• **YOUR GOAL**
Among the lines below, how many have the word "inexplicit"? The reply is that number alone.

□ □ □ □ □

import Literature.Analysis.FluidPDE.TorusNSLadderInequality
import HarnessLib

/-!
# The Doering–Gibbon ladder controlled by `‖u‖_∞`: `|NL_N| ≤ c_N H_N^{1/2} H_{N+1}^{1/2} ‖u‖_∞` and
# `½ Ḟ_N ≤ −(ν/2) F_{N+1} + (c_N ν⁻¹ ‖u‖²_∞ + ν λ₀⁻²) F_N`, every rung

search for candidate a priori estimates; no regularity claim (cell `pub-nsfunc`, literature seat:
this file types a PUBLISHED inequality, nothing new).

Analysis/FluidPDE proof file (theorems only; no definitions, no named facts), sequel of
`TorusNSLadderInequality`. Doering–Gibbon 1995 record, besides the `‖Du‖_∞`-ladder of Thm 6.1
((6.2.5)/(6.2.27), typed in `TorusNSLadderInequality`), "an alternative version of the `H_N` and `F_N`
ladders which depend on `‖u‖²_∞` instead of `‖Du‖_∞`" (the "second `F_N` ladder" of Table 6.1;
Ch. 6, Exercise 3): the nonlinear term of the `H_N`-balance obeys

  `|∫ Dᴺu · Dᴺ[(u·∇)u]| ≤ c_N H_N^{1/2} H_{N+1}^{1/2} ‖u‖_∞`        (E6.8)

and hence

  `½ Ḟ_N ≤ −(ν/2) F_N^{1+1/s}/F_{N−s}^{1/s} + (c_N ν⁻¹ ‖u‖²_∞ + ν λ₀⁻²) F_N`.   (E6.9)

This file proves both at EVERY rung `N ≥ 1` (written `N = n + 1`), in every dimension `d`, for smooth
fields / classical solutions `Torus.IsClassicalNSSolutionOn (Icc a b) ν f u p` on the unit torus, with
`H_N = E_N = Torus.wordEnergy N` and `‖u‖_∞` rendered as any pointwise bound `‖u(t,x)‖ ≤ A`:

* `Torus.exists_abs_ladderNonlinear_le_sup` — **(E6.8)**: `|NL_{n+1}(v)| ≤ c A E_{n+1}(v)^{1/2} E_{n+2}(v)^{1/2}`
  for every smooth `v` with `‖v‖ ≤ A` (no divergence condition is needed). Proof: one integration by
  parts on the outer letter, `∫⟪∂ᵢ∂^{w}G, ∂ᵢ∂^{w}v⟫ = −∫⟪∂^{w}G, ∂ᵢ∂ᵢ∂^{w}v⟫`, `G = (v·∇)v`; Leibniz
  (`Torus.wordDeriv_convect_apply`): `∂^w G = (v·∇)∂^w v + ∑ⱼ ∑_{(α,β)} ∂^α vⱼ • ∂^β ∂ⱼv`; the top term
  is `≤ ‖v‖_∞ |∇∂^w v|` pointwise, each commutator term has
  `‖∂^α v ∂^β∂ⱼv‖₂² ≤ ∫ |∇^{|α|}v|² |∇^{n+1−|α|}v|² ≤ C ‖v‖²_∞ E_{n+1}(v)` by the bilinear
  Gagliardo–Nirenberg inequality of the tree (`Torus.exists_integral_wordGradSq_mul_le_two`, Doering–Gibbon
  (A.0.19)–(A.0.21) with `f = v` itself in place of `f = ∂v`); Cauchy–Schwarz.
* `Torus.exists_ladder_inequality_sup` — the `H_N`-ladder: along a classical solution, at every
  `t ∈ [a, b]` with `‖u(t, x)‖ ≤ A`,
  `d/dt ½E_{n+1}(u) ≤ −ν E_{n+2}(u) + c A E_{n+1}^{1/2}E_{n+2}^{1/2} + E_{n+1}(u)^{1/2}E_{n+1}(f)^{1/2}`
  (any `ν`, Euler included), and `Torus.exists_ladder_inequality_sup_sq` — after Young, for `ν > 0`:
  `d/dt ½E_{n+1}(u) ≤ −(ν/2) E_{n+2}(u) + (c²/(2ν)) A² E_{n+1}(u) + E_{n+1}(u)^{1/2}E_{n+1}(f)^{1/2}`.
* `Torus.exists_wordEnergy_le_mul_exp_integral_sup` — Grönwall against `∫ ‖u‖²_∞` (unforced,
  `ν > 0`): for a continuous majorant `‖u(s, x)‖ ≤ A(s)` on `[a, b]`,
  `E_{n+1}(u(t)) ≤ E_{n+1}(u(a)) exp((c²/ν) ∫ₐᵗ A²)` — every rung stays bounded as long as
  `∫ ‖u‖²_∞ dt` does (the Serrin class `L²_t L^∞_x` seen rung by rung).
* `Torus.exists_ladderF_inequality_sup`, `Torus.exists_ladderF_inequality_sup_rpow` — **(E6.9)** for
  `F_N = ladderF ν N f (u t) = H_N + ν⁻²Φ_N` under a time-independent forcing with the spectral cutoff
  `Φ_{N+1} ≤ Λ Φ_N` (`λ₀⁻² = Λ + 1` on the unit torus):
  `½Ḟ_{n+1} ≤ −(ν/2)F_{n+2} + (c²(2ν)⁻¹A² + (ν/2)(Λ+1))F_{n+1}` and, with Lemma 6.3,
  `½Ḟ_{n+1} ≤ −(ν/2)F_{n+1}^{1+1/s}/F_{n+1−s}^{1/s} + (…)F_{n+1}`, `1 ≤ s ≤ n + 1`.

Faithfulness: Doering–Gibbon state (E6.8)–(E6.9) on `[0, L]^d` with inexplicit `c_N` and derive (E6.8)
from the rotational form (E6.7) `uₜ + ω × u = νΔu − ∇(p + u²/2) + f` and Lemma 6.2; here the unit
torus, inexplicit `c = c(card d, n)`, and the proof integrates by parts once in the convective form
instead (the same calculus inequalities); the printed `νλ₀⁻²` appears as `(ν/2)(Λ+1)`.
-- TODO(general form): box length `L`, explicit constants.

## Mathlib / tree search

Tree (reused): `TorusNSLadderInequality` (`ladderNonlinear`, `wordForcing`, `ladderF`,
`wordDeriv_convect_apply`, `exists_integral_wordGradSq_mul_le_two`, `norm_sq_wordDeriv_list_le_wordGradSq`,
`abs_integral_inner_le_sqrt_mul_sqrt_of_isSmooth`, `abs_wordForcing_le`, `ladderF_pow_le_pow_mul_pow`,
`IsClassicalNSSolutionOn.hasDerivWithinAt_half_wordEnergy`), `TorusWordGagliardoNirenberg` (`wordGradSq`),
`TorusWordL2Bounds` (`lowerSplits`, `mem_lowerSplits`, `list_map_sum_eq_sum_fin`), `TorusWordVectorCalculus`
(`lowCommS`, `wordDeriv_apply_coord`), `TorusWordEnergy` (`wordEnergy_succ'`,
`sum_integral_norm_sq_partialDeriv_wordDeriv_le`, `integral_norm_sq_wordDeriv_le_wordEnergy`),
`TorusFluidGlueProofs` (`integral_inner_partialDeriv_eq_neg`), `ExtremeGrowthVorticityControl`
(`le_mul_exp_integral_of_hasDerivWithinAt_le_mul`). Searched `ladderNonlinear`, `sup.*wordEnergy`,
`‖u‖_∞.*H_N`: only the `‖Du‖_∞` ladder and the rung `N = 1` (`TorusNSWavenumberTimeAverages`, (7.3.3))
exist.

## References

* C. R. Doering, J. D. Gibbon, *Applied Analysis of the Navier–Stokes Equations*, CUP 1995, §6.5
  Table 6.1 ("2nd `F_N` ladder") and Ch. 6 Exercise 3, (E6.7)–(E6.9) (held:
  `book:doering1995-applied-analysis-navier-stokes-equations`, chunks p0106, p0112). [DoeringGibbon1995]
* M. Bartuccelli, C. R. Doering, J. D. Gibbon, S. J. A. Malham, *Length scales in solutions of the
  Navier–Stokes equations*, Nonlinearity 6 (1993) 549–568.
-/

noncomputable section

□ □ □ □ □

• **RESULT BELOW**
2